Stop it, Peri. She was seeing assassins in the shadows, but all she had to go on at the moment was intuition, and it was in overdrive. “I can’t believe anyone is here,” she said when they turned the corner and the man was out of earshot. “It’s two in the morning.”
“You don’t think Frank called ahead?” he asked. The teal line made a sharp left to a glass door and window wall. Beyond it was a tiny waiting room with an efficient-looking woman in purple scrubs behind the reception counter. She’d be in a suit during normal work hours, but things relaxed on the night shift as she’d have to do everything from file the paperwork to draw blood. It was Ruth, and Peri didn’t have to fake a smile as she and Allen went in.

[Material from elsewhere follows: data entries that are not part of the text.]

import Summits.NavierStokesRegularity.NavierStokesRegularity.Theses.HardyPointSink
import Summits.NavierStokesRegularity.NavierStokesRegularity.Theorems.LiouvilleConjectureNS
import Literature.Analysis.FluidPDE.LocalTypeILiouville
import Literature.Analysis.FluidPDE.AncientL3BackwardLiouville
import Summits.NavierStokesRegularity.NavierStokesRegularity.Theorems.HardyPointSinkNoHardyTypeIAncientWeakL3Liouville

/-!
# Route HardyPointSink — crux `NoHardyTypeIAncient` (stmt-NavierStokesRegularity-7980), line `birth`:
# the status of the line's heart, and the conditional closures of the crux

Summit-side proof file (helpers of the registered skeleton
`Cruxes/NoHardyTypeIAncient/Lines/birth.lean`, lead c3). Three kernel-checked facts about the
crux `HardyPointSink.NoHardyTypeIAncient` ("no Hardy-bounded Type-I bounded ancient mild solution"):

* `hardyPointSink_hardyEnvelope_of_noHardyTypeIAncient` — the crux implies the statement of the
  line's load-bearing stub `stub_hardyEnvelope` (weak-`L³` bound along a backward sequence of
  times): under the crux every triple of the class is a.e. zero on the slab, so a.e. slice
  vanishes a.e. and its weak-`L³` functional is `0` along good times `τ_k → −∞`. Together with
  the skeleton's composition (envelope + Albritton–Barker 2019 Thm 4.1 ⇒ crux, whose Liouville
  half is the landed `stub_hardyWeakL3LiouvilleOfAB41`) this gives
  `hardyPointSink_noHardyTypeIAncient_iff_hardyEnvelope`: **modulo the named fact
  `AlbrittonBarker2019_liouville_weakL3_backward` the envelope stub is EQUIVALENT to the crux** —
  line `birth` isolates nothing strictly below the crux.
* `hardyPointSink_noHardyTypeIAncient_of_liouvilleConjectureNS` — the crux follows in one line
  from the KNSS Liouville conjecture (L) (canonical conjecture leaf
  `Summit.NavierStokesRegularity.NavierStokesRegularity.LiouvilleConjectureNS`), through
  `LiouvilleConjectureNS.not_nontrivialMildAncientTypeIExists_measurable`.
* `hardyPointSink_noHardyTypeIAncient_of_not_typeIAncient_measurable` /
  `…_of_not_nontrivialMildAncientTypeIExists` — and, more cheaply, from the Type-I Liouville
  statement (L′) (no non-trivial Type-I bounded ancient mild solution, with or without the
  slice-measurability clause): the crux is (L′) weakened by the Hardy hypothesis.

## References

* D. Albritton, T. Barker, J. Math. Fluid Mech. 21 (2019) no. 43 = arXiv:1811.00502, §1, Thm 4.1.
* G. Koch, N. Nadirashvili, G. Seregin, V. Šverák, Acta Math. 203 (2009), §1.
-/

noncomputable section

set_option linter.dupNamespace false

open MeasureTheory Set Function Filter TopologicalSpace
open scoped ENNReal NNReal Topology

namespace Summit.NavierStokesRegularity.NavierStokesRegularity.Theorems

open Summit.NavierStokesRegularity.NavierStokesRegularity.Theses.HardyPointSink

/-! ### Measure-theoretic helpers -/

/-- **A.e. statements on `(−∞, 0)` hold along a sequence tending to `−∞`**: a full-measure subset
of `Iio 0` meets every interval `(−(n+2), −(n+1))`. [folklore] -/
theorem hardyPointSink_exists_seq_tendsto_atBot_of_ae_Iio {P : ℝ → Prop}
    (h : ∀ᵐ s ∂(volume.restrict (Iio (0 : ℝ))), P s) :
    ∃ s : ℕ → ℝ, (∀ n, P (s n)) ∧ (∀ n, s n < 0) ∧ Tendsto s atTop atBot := by
  have key : ∀ n : ℕ, ∃ s ∈ Ioo (-((n : ℝ) + 2)) (-((n : ℝ) + 1)), P s := by
    intro n
    by_contra hcon
    simp only [not_exists, not_and] at hcon
    have hsub : Ioo (-((n : ℝ) + 2)) (-((n : ℝ) + 1)) ⊆ {s | ¬ (s ∈ Iio (0 : ℝ) → P s)} := by
      intro s hs himp
      have hs0 : s ∈ Iio (0 : ℝ) := by
        show s < 0
        have := hs.2
        linarith
      exact hcon s hs (himp hs0)
    have hzero : volume {s | ¬ (s ∈ Iio (0 : ℝ) → P s)} = 0 := by
      have := (ae_restrict_iff' (measurableSet_Iio (a := (0 : ℝ)))).1 h
      exact ae_iff.1 this
    have hpos : 0 < volume (Ioo (-((n : ℝ) + 2)) (-((n : ℝ) + 1))) := by
      rw [Real.volume_Ioo]
      simp
    have := measure_mono (μ := volume) hsub
    rw [hzero] at this
    exact absurd this (not_le.2 hpos)
  choose s hs hP using key
  refine ⟨s, hP, fun n => ?_, ?_⟩
  · have := (hs n).2
    have hn : (0 : ℝ) ≤ n := Nat.cast_nonneg n
    linarith
  · refine tendsto_atBot.2 fun b => ?_
    obtain ⟨N, hN⟩ := exists_nat_gt (-b)
    refine Filter.eventually_atTop.2 ⟨N, fun n hn => ?_⟩
    have h1 := (hs n).2
    have h2 : (N : ℝ) ≤ n := Nat.cast_le.2 hn
    linarith

/-- **A field a.e. zero on the slab `(−∞, 0) × ℝ³` has a.e. slice a.e. zero** (Fubini–Tonelli for
null sets: the slab measure is the product of the restricted measures, then
`Measure.ae_ae_of_ae_prod`). [folklore] -/
theorem hardyPointSink_ae_slice_zero_of_ae_eq_zero_slab
    {u : ℝ → EuclideanSpace ℝ (Fin 3) → EuclideanSpace ℝ (Fin 3)}
    (hae : uncurry u =ᵐ[volume.restrict
      (Iio (0 : ℝ) ×ˢ (univ : Set (EuclideanSpace ℝ (Fin 3))))] 0) :
    ∀ᵐ t ∂(volume.restrict (Iio (0 : ℝ))), u t =ᵐ[volume] 0 := by
  have hprod : (volume.restrict (Iio (0 : ℝ) ×ˢ (univ : Set (EuclideanSpace ℝ (Fin 3)))) :
      Measure (ℝ × EuclideanSpace ℝ (Fin 3))) =
      ((volume : Measure ℝ).restrict (Iio 0)).prod
        ((volume : Measure (EuclideanSpace ℝ (Fin 3))).restrict univ) := by
    rw [Measure.prod_restrict, ← Measure.volume_eq_prod]
  rw [hprod] at hae
  have h2 := Measure.ae_ae_of_ae_prod hae
  rw [Measure.restrict_univ] at h2
  filter_upwards [h2] with t ht
  filter_upwards [ht] with x hx
  simpa [uncurry] using hx

/-- **An a.e.-zero slice has zero weak-`L³` functional**: `vol{s < |f|} = 0` for `s > 0` when
`f = 0` a.e. [folklore] -/
theorem hardyPointSink_volume_superlevel_eq_zero_of_ae_eq_zero
    {f : EuclideanSpace ℝ (Fin 3) → EuclideanSpace ℝ (Fin 3)} (hf : f =ᵐ[volume] 0)
    {s : ℝ} (hs : 0 < s) :
    volume {x : EuclideanSpace ℝ (Fin 3) | s < ‖f x‖} = 0 := by
  rw [measure_eq_zero_iff_ae_notMem]
  filter_upwards [hf] with x hx
  simp only [not_lt, hx, Pi.zero_apply, norm_zero]
  exact hs.le

/-! ### The crux implies the envelope: the heart of line `birth` is the crux itself -/

/-- **The crux implies the statement of the load-bearing stub `stub_hardyEnvelope` of line
`birth`.** If `HardyPointSink.NoHardyTypeIAncient` holds then every triple `(u, p, G)` of its
class (measurable slices, bounded ancient mild solution with `ν = 1`, suitable weak on the slab,
weak spatial gradient, `𝐈(ℝ³ × ℝ₋) < ∞`, Hardy bound about every centre at a.e. time) admits
negative times `τ_k → −∞` and `M < ∞` with `s³ · vol{s < |u(τ_k)|} ≤ M` for all `s > 0` — indeed
with `M = 0`: such a triple is a.e. zero on the slab (otherwise it is a witness against the crux),
so a.e. slice is a.e. zero, and good times accumulate at `−∞`. [folklore] -/
theorem hardyPointSink_hardyEnvelope_of_noHardyTypeIAncient (hN : NoHardyTypeIAncient) :
    ∀ (u : ℝ → EuclideanSpace ℝ (Fin 3) → EuclideanSpace ℝ (Fin 3))
      (p : ℝ → EuclideanSpace ℝ (Fin 3) → ℝ)
      (G : ℝ → EuclideanSpace ℝ (Fin 3) → EuclideanSpace ℝ (Fin 3) →L[ℝ] EuclideanSpace ℝ (Fin 3)),
      (∀ t < 0, AEStronglyMeasurable (u t) volume) →
      Literature.Analysis.FluidPDE.IsBoundedAncientMildSolution 1 u →
      Literature.Analysis.FluidPDE.IsSuitableWeakSolutionOn
        (Literature.Analysis.FluidPDE.slab (EuclideanSpace ℝ (Fin 3)) (Iio 0) isOpen_Iio) 1 0 u p →
      Literature.Analysis.FluidPDE.HasWeakSpatialGradientOn
        (Literature.Analysis.FluidPDE.slab (EuclideanSpace ℝ (Fin 3)) (Iio 0) isOpen_Iio) u G →
      Literature.Analysis.FluidPDE.typeIBound
        (Iio (0 : ℝ) ×ˢ (univ : Set (EuclideanSpace ℝ (Fin 3)))) u p G < ⊤ →
      (∃ K : ℝ≥0, ∀ x₀ : EuclideanSpace ℝ (Fin 3), ∀ᵐ t ∂(volume.restrict (Iio (0 : ℝ))),
        ∫⁻ x, ‖u t x‖ₑ ^ 2 / ‖x - x₀‖ₑ ≤ K) →
      ∃ (τ : ℕ → ℝ) (M : ℝ≥0∞), M < ⊤ ∧ Tendsto τ atTop atBot ∧ (∀ k, τ k < 0) ∧
        ∀ (k : ℕ) (s : ℝ), 0 < s →
          ENNReal.ofReal s ^ 3 * volume {x : EuclideanSpace ℝ (Fin 3) | s < ‖u (τ k) x‖} ≤ M := by
  intro u p G hmeas hu hsw hG hI hH
  -- `u` is a.e. zero on the slab, else `(u, p, G)` refutes the crux
  have hae : uncurry u =ᵐ[volume.restrict
      (Iio (0 : ℝ) ×ˢ (univ : Set (EuclideanSpace ℝ (Fin 3))))] 0 := by
    by_contra hne
    exact hN ⟨u, p, G, hmeas, hu, hsw, hG, hne, hI, hH⟩
  -- hence a.e. slice is a.e. zero; pick good times accumulating at `-∞`
  obtain ⟨τ, hτP, hτneg, hτbot⟩ := hardyPointSink_exists_seq_tendsto_atBot_of_ae_Iio
    (hardyPointSink_ae_slice_zero_of_ae_eq_zero_slab hae)
  refine ⟨τ, 0, ENNReal.zero_lt_top, hτbot, hτneg, fun k s hs => ?_⟩
  rw [hardyPointSink_volume_superlevel_eq_zero_of_ae_eq_zero (hτP k) hs, mul_zero]

/-- **Heart ≡ crux, modulo Albritton–Barker 2019 Thm 4.1.** Under the named fact
`Literature.Analysis.FluidPDE.AlbrittonBarker2019_liouville_weakL3_backward` (A–B 2019, Thm 4.1,
`ε = 0`, Oseen class), the crux `HardyPointSink.NoHardyTypeIAncient` is EQUIVALENT to the
statement of the stub `stub_hardyEnvelope` of line `birth`: `→` is
`hardyPointSink_hardyEnvelope_of_noHardyTypeIAncient` (unconditional); `←` is the skeleton's
composition — joint measurability from the weak gradient, the envelope, the landed Liouville half
`stub_hardyWeakL3LiouvilleOfAB41`, and `ae_eq_zero_slab_of_ae_slice`. So the line's only open stub
carries the whole crux. [cite: AlbrittonBarker2019, Thm 4.1 (arXiv:1811.00502 §4 p. 9)] -/
theorem hardyPointSink_noHardyTypeIAncient_iff_hardyEnvelope :
    Literature.Analysis.FluidPDE.AlbrittonBarker2019_liouville_weakL3_backward →
    (Summit.NavierStokesRegularity.NavierStokesRegularity.Theses.HardyPointSink.NoHardyTypeIAncient ↔
    ∀ (u : ℝ → EuclideanSpace ℝ (Fin 3) → EuclideanSpace ℝ (Fin 3))
      (p : ℝ → EuclideanSpace ℝ (Fin 3) → ℝ)
      (G : ℝ → EuclideanSpace ℝ (Fin 3) → EuclideanSpace ℝ (Fin 3) →L[ℝ] EuclideanSpace ℝ (Fin 3)),
      (∀ t < 0, AEStronglyMeasurable (u t) volume) →
      Literature.Analysis.FluidPDE.IsBoundedAncientMildSolution 1 u →
      Literature.Analysis.FluidPDE.IsSuitableWeakSolutionOn
        (Literature.Analysis.FluidPDE.slab (EuclideanSpace ℝ (Fin 3)) (Iio 0) isOpen_Iio) 1 0 u p →
      Literature.Analysis.FluidPDE.HasWeakSpatialGradientOn
        (Literature.Analysis.FluidPDE.slab (EuclideanSpace ℝ (Fin 3)) (Iio 0) isOpen_Iio) u G →
      Literature.Analysis.FluidPDE.typeIBound
        (Iio (0 : ℝ) ×ˢ (univ : Set (EuclideanSpace ℝ (Fin 3)))) u p G < ⊤ →
      (∃ K : ℝ≥0, ∀ x₀ : EuclideanSpace ℝ (Fin 3), ∀ᵐ t ∂(volume.restrict (Iio (0 : ℝ))),
        ∫⁻ x, ‖u t x‖ₑ ^ 2 / ‖x - x₀‖ₑ ≤ K) →
      ∃ (τ : ℕ → ℝ) (M : ℝ≥0∞), M < ⊤ ∧ Tendsto τ atTop atBot ∧ (∀ k, τ k < 0) ∧
        ∀ (k : ℕ) (s : ℝ), 0 < s →
          ENNReal.ofReal s ^ 3 * volume {x : EuclideanSpace ℝ (Fin 3) | s < ‖u (τ k) x‖} ≤ M) := by
  intro hF
  refine ⟨hardyPointSink_hardyEnvelope_of_noHardyTypeIAncient, fun hEnv => ?_⟩
  rintro ⟨u, p, G, hmeas, hu, hsw, hG, hne, hI, hH⟩
  -- joint measurability on the slab, from the weak spatial gradient
  have hjoint : AEStronglyMeasurable (uncurry u)
      (volume.restrict (Iio (0 : ℝ) ×ˢ (univ : Set (EuclideanSpace ℝ (Fin 3))))) :=
    hG.locallyIntegrableOn.aestronglyMeasurable
  -- the envelope, then the landed Liouville half (conditional on the fact)
  have hE := hEnv u p G hmeas hu hsw hG hI hH
  have hslice : ∀ᵐ t ∂(volume.restrict (Iio (0 : ℝ))), u t =ᵐ[volume] 0 :=
    stub_hardyWeakL3LiouvilleOfAB41 hF u hmeas hjoint hu hH hE
  refine hne ?_
  filter_upwards [Literature.Analysis.FluidPDE.ae_eq_zero_slab_of_ae_slice hjoint hslice] with z hz
  exact hz

/-! ### Conditional closures of the crux from the catalogued Liouville statements -/

/-- **The crux from the Type-I Liouville statement (L′), measurable-slice form.** If there is no
triple `(u, p, G)` with measurable slices, `u` a bounded ancient mild solution (`ν = 1`), suitable
weak on the slab with pressure `p`, weak spatial gradient `G`, `u` not a.e. zero, and
`𝐈(ℝ³ × ℝ₋) < ∞` (the statement refuted by (L) in
`LiouvilleConjectureNS.not_nontrivialMildAncientTypeIExists_measurable`), then a fortiori there is
no such triple which is moreover Hardy-bounded: `HardyPointSink.NoHardyTypeIAncient`.
[cite: AlbrittonBarker2019, §1 after Thm 1.1] -/
theorem hardyPointSink_noHardyTypeIAncient_of_not_typeIAncient_measurable
    (h : ¬ ∃ (u : ℝ → EuclideanSpace ℝ (Fin 3) → EuclideanSpace ℝ (Fin 3))
        (p : ℝ → EuclideanSpace ℝ (Fin 3) → ℝ)
        (G : ℝ → EuclideanSpace ℝ (Fin 3) → EuclideanSpace ℝ (Fin 3) →L[ℝ] EuclideanSpace ℝ (Fin 3)),
      (∀ t < 0, AEStronglyMeasurable (u t) volume) ∧
      Literature.Analysis.FluidPDE.IsBoundedAncientMildSolution 1 u ∧
      Literature.Analysis.FluidPDE.IsSuitableWeakSolutionOn
        (Literature.Analysis.FluidPDE.slab (EuclideanSpace ℝ (Fin 3)) (Iio 0) isOpen_Iio) 1 0 u p ∧
      Literature.Analysis.FluidPDE.HasWeakSpatialGradientOn
        (Literature.Analysis.FluidPDE.slab (EuclideanSpace ℝ (Fin 3)) (Iio 0) isOpen_Iio) u G ∧
      ¬ (uncurry u =ᵐ[volume.restrict
        (Iio (0 : ℝ) ×ˢ (univ : Set (EuclideanSpace ℝ (Fin 3))))] 0) ∧
      Literature.Analysis.FluidPDE.typeIBound
        (Iio (0 : ℝ) ×ˢ (univ : Set (EuclideanSpace ℝ (Fin 3)))) u p G < ⊤) :
    NoHardyTypeIAncient := by
  rintro ⟨u, p, G, hmeas, hu, hsw, hG, hne, hI, -⟩
  exact h ⟨u, p, G, hmeas, hu, hsw, hG, hne, hI⟩

/-- **The crux from `¬ NontrivialMildAncientTypeIExists`** (the right-hand side of Albritton–Barker's
Thm 1.1 characterization, registered open statement of `LocalTypeI.lean`): dropping the
measurability clause only strengthens the hypothesis. [cite: AlbrittonBarker2019, Thm 1.1] -/
theorem hardyPointSink_noHardyTypeIAncient_of_not_nontrivialMildAncientTypeIExists
    (h : ¬ Literature.Analysis.FluidPDE.NontrivialMildAncientTypeIExists) :
    NoHardyTypeIAncient := by
  refine hardyPointSink_noHardyTypeIAncient_of_not_typeIAncient_measurable ?_
  rintro ⟨u, p, G, -, hu, hsw, hG, hne, hI⟩
  exact h ⟨u, p, G, hu, hsw, hG, hne, hI⟩

/-- **The crux from the KNSS Liouville conjecture (L).** Under the canonical conjecture leaf
`Summit.NavierStokesRegularity.NavierStokesRegularity.LiouvilleConjectureNS` (every bounded ancient
mild solution with measurable slices is slice-wise a.e. constant; KNSS 2009 §1), the crux
`HardyPointSink.NoHardyTypeIAncient` holds: (L) refutes every Type-I bounded ancient witness with
measurable slices (`LiouvilleConjectureNS.not_nontrivialMildAncientTypeIExists_measurable`:
constant slices have `𝐈 = ∞` unless zero), Hardy-bounded or not. This is the one-line closure
"from KNSS (L)" recorded in the item's informal statement; it makes the crux CONDITIONAL on an
open conjecture and credits nothing. [cite: KochNadirashviliSereginSverak2009, §1] -/
theorem hardyPointSink_noHardyTypeIAncient_of_liouvilleConjectureNS :
    Summit.NavierStokesRegularity.NavierStokesRegularity.LiouvilleConjectureNS →
    Summit.NavierStokesRegularity.NavierStokesRegularity.Theses.HardyPointSink.NoHardyTypeIAncient := by
  intro hL
  have hL' : Literature.Analysis.FluidPDE.LiouvilleConjectureNS := fun u hu hm => hL u hu hm
  exact hardyPointSink_noHardyTypeIAncient_of_not_typeIAncient_measurable
    hL'.not_nontrivialMildAncientTypeIExists_measurable

end Summit.NavierStokesRegularity.NavierStokesRegularity.Theorems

“Peri,” Ruth said as she stood, her relief obvious. She vanished behind a wall, and in half a second she was coming through the heavy wooden door that separated her from the waiting room. “I just heard,” she said, giving Peri a hug that was so honest Peri’s eyes shut as she basked in the other woman’s warmth. “I’m so sorry. You okay?”
Peri nodded when Ruth held her at arm’s length and searched her expression. “I’m okay. Really,” she added when the nurse looked doubtfully at Allen.
“Hi, Allen,” she said as she let go of Peri, and paranoia pinged at Ruth’s guarded tone.
“She hit her head, but it’s the proximity drafts I’m worried about,” Allen said, his tone just as telling. He didn’t like Ruth, either. “I’d like to get moving on this. Is Bill here?”
Ruth frowned, her pique obvious at his implication that she was slowing things up. “No,” she said, pushing open the heavy door and leading them back. “We’ll have you out of here in an hour, though. Get your synaptic baseline and send you home. No need to check you in.”
“Thank God,” Peri said softly, feeling the late hour all the way to her bones.